I consider myself an explorer of the mysteries of the human heart. Love, ease, joy and beauty are our natural state, and I’ve found it useful to notice, and to be kind with, what gets in the way of these. This Rumi quote is a lovely reflection of my spiritual path.

I found myself drawn into the contemplative path 28 years ago through the Sufi doorway. I was pregnant, about to become a single mother, scared and hungry for some some thing that I couldn’t name nor understand. As I look back, I can now see that I was yearning for deep connection--with myself and others--as well as union with the all-embracing ever unfolding Source of Love. I found myself walking in the footsteps of ancient contemplatives who had gone before, and my life was forever altered, my awareness expanding to realize Love.
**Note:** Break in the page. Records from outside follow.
/-!
Route: PocketUniverses

CLOSED (retired) 2026-08-17T04:44:16Z by planner-rrefute-FinalStateConjecture-PocketUni-7468e812-0 — reason: line refuted on paper (no Lean theorem possible: needs MGHD geometry): PocketExists refuted-misstated by refuter rattack-18854 and its faithful repair C' makes the support item PocketsDefeatCharts false via tendril decompositions (TENDRILS. — note: route-repair (planner rrefute-PocketUni-7468e812): PocketExists (18854) refuted-misstated by refuter rattack-18854 (clause (b) ranges over flat charts with U0 ⊇ E only; doctored components violate it in every MGHD of the seed). The faithful repair C' (rho_i → ∞ + conclusion restricted to the honest . The file is kept as the record of this route; refuted decls are indexed as negative knowledge (`ledger negatives`).

# Route PocketUniverses — expanding pockets behind the horizon carry complete interior null rays no
chart certifies — the re-typed summit fails openly

REFUTATION ROUTE (`closes : PocketExists → PocketsAreStable → PocketsDefeatCharts → ¬
FinalStateConjecture`,
opened with --refutation). It suffices, to refute the summit AS RE-TYPED on 2026-08-16 (T2: clause C
`RaysStayInClosure` demands that EVERY future-complete normalised null ray from Σ stay in `closure
O`, and clause F2
`HasExhaustiveCharts` that every point of `O` be certified-late or causally below a certified slab),
to show X = A ∧ B.
A (PocketExists): there is an admissible one-ended vacuum datum d₀ — an asymptotically flat end
joined through an
Einstein–Rosen neck to a compact expanding hyperbolic POCKET (a slice of a closed Milne = Löbell
spacetime) — every
MGHD of which carries a POCKET STRUCTURE: an open Q (the pocket's own domain of outer
communications), a hole tube 𝒯
and a continuous time function T monotone along J⁺ such that (a) an open set of data points emit
future-complete
normalised null rays eventually inside Q ∖ closure 𝒯 with T → ∞, (b) every late flat chart's slabs
are eventually
disjoint from J⁺(Q), (c) every late boosted-Kerr chart with honest growing radii has its certified
region in Q
eventually inside 𝒯 and T bounded on its converged slabs ∩ J⁺(Q). B (PocketsAreStable): along every
jointly smooth admissible family, the set of parameters whose MGHDs
are all pocketed is a neighbourhood of 0 once it contains 0. The support item
PocketsDefeatCharts (provable now) shows a pocket structure excludes every (O, d) with O =
exteriorOf, clause C and
clause F2; pure logic then refutes tame Christodoulou genericity at d₀.
Lean: `PocketExists ∧ PocketsAreStable`

## Assembly
Pure logic, kernel-checked in Sketch.lean / glue.lean (`lean check` rc 0, no sorry, 2026-08-17):
from PocketExists take
X, d₀; PocketsAreStable at d₀ gives pocket structures along every smooth admissible family near 0;
the constant family
and PocketsDefeatCharts show d₀ is exceptional for the re-typed property (its first conjunct
supplies an MGHD, its
second the forbidden (O, d)); `FinalStateConjecture` at X (`IsTameChristodoulouGeneric` =
`HasTameCodimAtLeastIn … 1`)
then yields a tame immersed injective admissible family F through d₀ all of whose members c ≠ 0 are
good; but
`Metric.eventually_nhds_iff` gives a ball of good-for-us parameters and `EuclideanSpace.single 0
(ε/2)` a non-zero one
in it, whose MGHD carries a pocket structure and a forbidden decomposition at once. The refutation
form is
`¬ FinalStateConjecture` by name.

Rationale: WHY THIS LINE. Every one of the 45 open routes is positive-side and treats black-hole INTERIORS as
invisible (card excise-the-unknown,
graded 2026-08-15, states that principle; it was correct for the g6 typing). The T2 re-type added
clause C, which
quantifies over ALL future-complete normalised null rays from Σ — including rays that never leave a
black hole. Gluing
(Isenberg–Mazzeo–Pollack arXiv:gr-qc/0109045, Chruściel–Isenberg–Pollack arXiv:gr-qc/0403066,
no-KIDs genericity
arXiv:gr-qc/0403042) puts a closed hyperbolic Löbell slice behind a small neck of one-ended AF
vacuum data; causally,
the pocket's far side is a second exterior of the neck black hole; dynamically it expands forever
(Andersson–Moncrief
arXiv:gr-qc/0303045, arXiv:0908.0784), so it carries complete interior rays, while the chart clauses
can never certify
it (late flat slabs are complete quasi-Euclidean |k| ≤ ε hypersurfaces, which do not fit in I⁺(0)/Γ;
the one pocket
Kerr–Schild chart certifies hyperbolic radius < inj; a time function bounds causal pasts of
converged slabs). Imported:
cosmological future-stability (Λ = 0 hyperbolic Einstein flow), initial-data gluing, Lorentzian
comparison geometry,
and the printed open direction of Hintz arXiv:2408.06715 p. 4 (global-in-time gluing of a small
black hole along a
future-complete geodesic of an expanding background) at Λ = 0. What no route and no negative does:
it is the first
line that makes the INTERIOR decide the typed statement, and it exhibits an OPEN set of exceptional
data.

RANKED CRUXES. #2 PocketExists (crux) — there are a one-ended 3-manifold X and an admissible vacuum
datum d₀ (AF end # expanding closed-hyperbolic pocket through an Einstein–Rosen neck) every MGHD of
which carries a pocket structure (Q, 𝒯, T with (a) complete pocket rays from an open set of data
points, eventually in Q ∖ closure 𝒯, T → ∞; (b) late flat charts' slabs eventually disjoint from
J⁺(Q); (c) late boosted-Kerr charts with honest radii certify inside Q only within 𝒯, T bounded on
their converged slabs ∩ J⁺(Q)). Printed anchor: Hintz arXiv:2408.06715 p. 4 "The construction of g_ε
on larger subsets of M … requires, at the very least, detailed control of perturbations of (M, g) …
in the full causal future of X. It may be feasible to attempt gluing a small black hole along a
future-complete geodesic when (M, g) is de Sitter space" — here at Λ = 0 with the closed Milne
background, whose unpunctured future stability is Andersson–Moncrief. [difficulty: open-problem]
(why it might fail: Needs the GLOBAL future of a small black hole in closed Milne (Hintz
arXiv:2408.06715 p4: open beyond finite time / de Sitter); clause (b) rests on an unproved cone
lemma (no complete quasi-Euclidean |k|≤ε slab in I⁺(0)/Γ); clause (c) on curvature/injectivity
pinning of near-KS charts.) [arXiv:2408.06715, arXiv:2306.07409, arXiv:gr-qc/0303045,
arXiv:0908.0784, arXiv:gr-qc/0109045, arXiv:gr-qc/0403066, arXiv:gr-qc/0403042, arXiv:2001.10401,
arXiv:2307.04405]
#3 PocketsAreStable (crux) — along every jointly smooth admissible one-parameter family F on any X,
the set S of parameters c all of whose MGHDs of F c carry a pocket structure is a neighbourhood of 0
as soon as 0 ∈ S (openness of the pocket structure at the base of every smooth admissible family;
the topology tame families respect is C^∞_loc everywhere, hence small on the neck and the pocket).
[deps: PocketExists] [difficulty: XL] (why it might fail: Universal over ALL carriers of a pocket
structure: an exotic non-robust carrier (degenerate-horizon interior with complete rays) falsifies
it; for Löbell carriers it is Cauchy stability + uniform Andersson–Moncrief asymptotics with an
excised hole + persistent causal isolation, unproved at Λ=0.) [arXiv:gr-qc/0303045, arXiv:0908.0784,
arXiv:2408.06712, arXiv:1710.01722, Christodoulou1999]
#9 PocketsDefeatCharts (support) — for every vacuum Cauchy development carrying a pocket structure
there is no region O with a C² final-state decomposition d such that O = exteriorOf 𝒟 d.charted,
RaysStayInClosure 𝒟 O and HasExhaustiveCharts d (causal bookkeeping: choose the chart time τ₂ beyond
the finitely many eventualities (b), (c) supply for d's own charts and radii, Θ a bound for T on the
level-τ₂ hole slabs ∩ J⁺(Q), a late pocket-ray point y ∈ Q ∖ closure 𝒯 with T y > Θ; y ∈ closure O
gives x ∈ O ∩ Q ∖ closure 𝒯 with T x > Θ, not certified-late at level τ₂, hence x ≤ z for a point z
of a certified slab at level τ₂, so T x ≤ T z ≤ Θ — contradiction). [difficulty: provable-now]
[arXiv:1710.01722, Christodoulou1999, arXiv:0811.0354]

TWO-LAYER PLAN. Foreseen (filed only after a crux moves; registered now as BC3 skeletons
bc/*_birth.lean): PocketExists ⇐
PocketSeedsExist (∀ L δ > 0 ∃ T₀ X d₀, PocketSeed X d₀ T₀ L δ: IMP/CIP connected sum of an AF vacuum
end with a closed
hyperbolic Löbell slice, mass ≤ δ T₀, an embedded hyperbolic ball of radius L·T₀; typed helper
`PocketSeed`) →
SeedsDevelopPockets (∃ L δ, every seed develops the pocket structure in every MGHD: punctured-Löbell
global future +
cone lemma + chart pinning) → PocketExists. PocketsAreStable ⇐ CompactKicksStable (stability under
compactly supported
smooth admissible kicks) → KicksSuffice (locality: domain of dependence of the compact pocket side,
MGHD locality
CBG/Sbierski) → PocketsAreStable.

KILL CRITERIA. `refuted:PocketExists` if the cone lemma fails (a late flat chart with C²-deviation →
0 whose slabs lie inside the
solid cone I⁺(0) ⊂ E4 exists) AND no other obstruction pins flat charts out of expanding pockets —
then clause (b) is
unsatisfiable and the line is dead (the pocket can be certified as "radiation zone" by a winding
flat chart).
`refuted:PocketsAreStable` by an exotic non-robust carrier ⇒ pivot: restate B with the hypothesis
strengthened to the
explicit Löbell seeds of layer 2 (SeedsDevelopPockets made robust), same glue. Mooted (`retire`) if
the operator
re-types clause C to rays escaping to the asymptotically flat end (or restricts "settles down" to J⁻
of the far
region): the route's purpose is exactly to force that decision; record it in BARRIERS.md as the
interior-ray caveat.
PocketsDefeatCharts is provable now; its failure would mean a mis-typed clause in this route, repair
by restate.

NOT DECOMPOSED YET. The seed construction (parametric IMP/CIP gluing with a neck of mass ≤ δ T₀ and
exact Löbell data on the pocket), the
punctured-Löbell future-stability theorem (CMC/Bel–Robinson energy with an excised Kerr(ε) hole,
causal isolation of
the two exteriors of the neck, Lorentzian distance from Σ as T), the cone lemma (entire spacelike
graphs inside I⁺(0)
have sub-Euclidean volume growth, so no complete |k| ≤ ε slab is globally (1+ε)-quasi-Euclidean) and
the pinning of
Kerr–Schild charts (curvature matching forces M' ≈ m at the physical hole, injectivity forces
certified hyperbolic
radius < inj(o)) are all layer-2 material behind the two registered stubs of PocketExists; nothing
below is an item.

CHEAPEST FALSIFIER. The cone lemma in EXACT Minkowski space, on paper or in Lean over
`Minkowski.spacetime`: is there an open embedding
Φ of {x⁰ > τ₀} ∖ (sublinear tube) into the solid cone {x⁰ > |x̲|} ⊂ E4 with Φ*η − η → 0 in C² on the
slabs {x⁰ = τ}?
If YES, clause (b) of the pocket structure is unsatisfiable in Löbell pockets and PocketExists dies
as typed. Run by
me this session only as a volume-growth computation on paper (an entire spacelike graph u > |x| with
|∇u| < 1 has
radial proper length ≤ √(2u(0)R) out to coordinate radius R, incompatible with Euclidean volume
growth of a
(1+ε)-bi-Lipschitz parametrisation); not yet kernel-checked.

NUMBERS. Typed constants copied from the Statement: C² (k = 2) deviations; honest radii R ≥ max(r₊,
0) + 1, R → ∞; tame
codimension m = 1. Model constants of the seed: pocket curvature −T₀⁻², expansion k = T₀⁻¹ h
(umbilic), neck mass
≤ δ T₀, embedded hyperbolic ball of radius L·T₀ (layer-2 parameters; the certified cone of a pocket
Kerr–Schild chart
has hyperbolic radius < inj(o), so L is chosen > inj(o) + 1 with a pocket of out-radius > L). Items
at open: 4
(2 cruxes, 1 support, 1 assembly).

DEFINITION REQUESTS. None at open (the pocket structure is inlined verbatim in the three items;
`PocketSeed` lives in the BC3 skeleton).
Cite facts wanted later (not load-bearing for `closes`): Andersson–Moncrief future completeness of
Löbell perturbations
(arXiv:gr-qc/0303045 Thm 1.1 / arXiv:0908.0784), IMP/CIP connected-sum gluing (arXiv:gr-qc/0109045,
arXiv:gr-qc/0403066).

Novelty: Searches (2026-08-17): OQH corpus (frontier.json 60 rows, reads.jsonl 5, new.md 44 works) +
page-level `lit read --grep` of 11 primaries (arXiv:2608.11706, 2401.02003, 2606.28253, 2212.14093,
2402.10190, 2606.07781, 2603.23437, 2604.17599, 2303.12758, 2307.04405, 2408.06715); `lit search
--source arxiv` for "gluing small black holes along timelike geodesics" (3: Hintz I–III), "Milne
stability Einstein" (9: Wang–Yuan 2307.04405, Andersson–Fajman 1709.00267,
Fajman–Ofner–Oliynyk–Wyatt 2301.11191, Branding–Fajman–Kröncke 1804.04934 …), "Future complete
vacuum spacetimes Andersson Moncrief" (gr-qc/0303045), "Einstein spaces attractors Einstein flow"
(0908.0784, 2401.02060), "Gluing wormholes Einstein constraint equations" (gr-qc/0109045), "Initial
data engineering" (gr-qc/0403066), "Black hole gluing de Sitter Hintz" (2001.10401, 2504.08869), "de
Sitter no-hair theorem cosmologies Vasy" (2004.10754), "baby universe inside black hole vacuum
initial data hyperbolic" (0), "expanding universe inside black hole Einstein Rosen bridge closed
hyperbolic" (0), "final state conjecture counterexample topology interior" (0); `lit galaxy search
--star all` "universe inside a black hole wormhole expanding" (0) and "baby universe black hole"
(0); OpenAlex ERR this session; grep of all 58 Theses and 16 idea cards of the sub for
pocket/interior/Gannon/bag of gold/topology (cards excise-the-unknown,
exotic-ends-topology-must-be-swallowed (absorbed), horizon-seam-euler-characteristic; no route).
Ne  [refs: 2608.11706, 2408.06715, gr-qc/0303045]

Barriers (technique_class: causal-structure, cosmological-stability, gluing): - technique_class: causal-structure, cosmological-stability, gluing
- Literature.Barriers.FinalStateConjecture.SlowlyRotatingKerrFrontier: not engaged — no exterior
Kerr stability is invoked (the AF side of the seed is exact Schwarzschild data; the dynamics is on
the pocket side, an expanding Λ = 0 cosmology).
- Literature.Barriers.FinalStateConjecture.AretakisInstability: not engaged — no extremal or
near-extremal horizon occurs (neck = Schwarzschild(m), pocket hole sub-extremal with a ≈ 0); named
only because PocketsAreStable's why-might-fail points at degenerate-horizon interiors as the
conceivable exotic carriers.
- Literature.Barriers.FinalStateConjecture.nakedSingularityInstability: not engaged — no
genericity-by-instability argument is made; the route exhibits an OPEN exceptional set, the opposite
regime of Christodoulou's codimension count, and the exceptional members have complete 𝓘⁺ and
settled exteriors (they fail clause C only).
- Literature.Barriers.FinalStateConjecture.SbierskiTrappingObstruction: not engaged — no decay
estimate on a trapping exterior is needed; the pocket has no trapping outside its hole tube.
- Literature.Barriers.FinalStateConjecture.PriceLawTail: not engaged (the typed clauses carry no
rates; the pocket argument is causal/comparison-geometric).
- Literature.Barriers.FinalStateConjecture.IonescuKlainermanNonExtension: not engaged — no
rigidity/unique-continuation step.
- Literature.Barriers.FinalStateConjecture.GregoryLaflammeInstability: not

History (route lifecycle, newest last):
- 2026-08-17T04:44:16Z · CLOSED retired — line refuted on paper (no Lean theorem possible: needs MGHD geometry): PocketExists refuted-misstated by refuter rattack-18854 and its faithful repair C' makes the support item PocketsDefeatCharts fal (planner-rrefute-FinalStateConjecture-PocketUni-7468e812-0)

sub-problem: FinalStateConjecture · status: closed(retired) · opened planner-plan-lens3-FinalStateConjecture-oqh-g2-0 2026-08-17T03:04:50Z · rev 0 · ledger route-FinalStateConjecture-PocketUniverses
GENERATED by the gate from the ledger (D-0016/17). Provers cite these decls: `theorem foo : Summit.FinalStateConjecture.FinalStateConjecture.Theses.PocketUniverses.<Decl> := …` in Summits/FinalStateConjecture/FinalStateConjecture/Theorems/<Name>.lean.
-/

namespace Summit.FinalStateConjecture.FinalStateConjecture.Theses.PocketUniverses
Since that time, I’ve also found nourishment working with Zen, Vipassana and non-dual teachings.

As part of the Clergy Collective on August 11 and 12, 2017, I looked into the hundreds of faces during the torch march and riots here in Charlottesville, and I was profoundly struck by the fear and separation I saw. It was my clarion call for turning my attention to my own white privilege, white fragility and my relationship to social justice.

I’m a Sheikha (senior teacher) with the Sufi Ruhaniat International, a senior Dance Leader with the Dances of Universal Peace, a Semazan (whirling dervish), and I study Japanese Tea Ceremony. Making music is an important part of my tapestry.

I teach meditation at the local maximum-security women’s prison and have served as an online meditation mentor for thousands of practitioners from around the planet. I’ve also thoroughly enjoyed co-leading several retreats with Caverly over the last six years, weaving in Sufi practices and teachings.

I am most passionate about supporting seekers one-on-one to uncover what keeps them feeling separate--not good enough, isolated, unlovable--and help to guide them back to their own inner wisdom and connection. To remembering that no thing exists outside the reality of Love.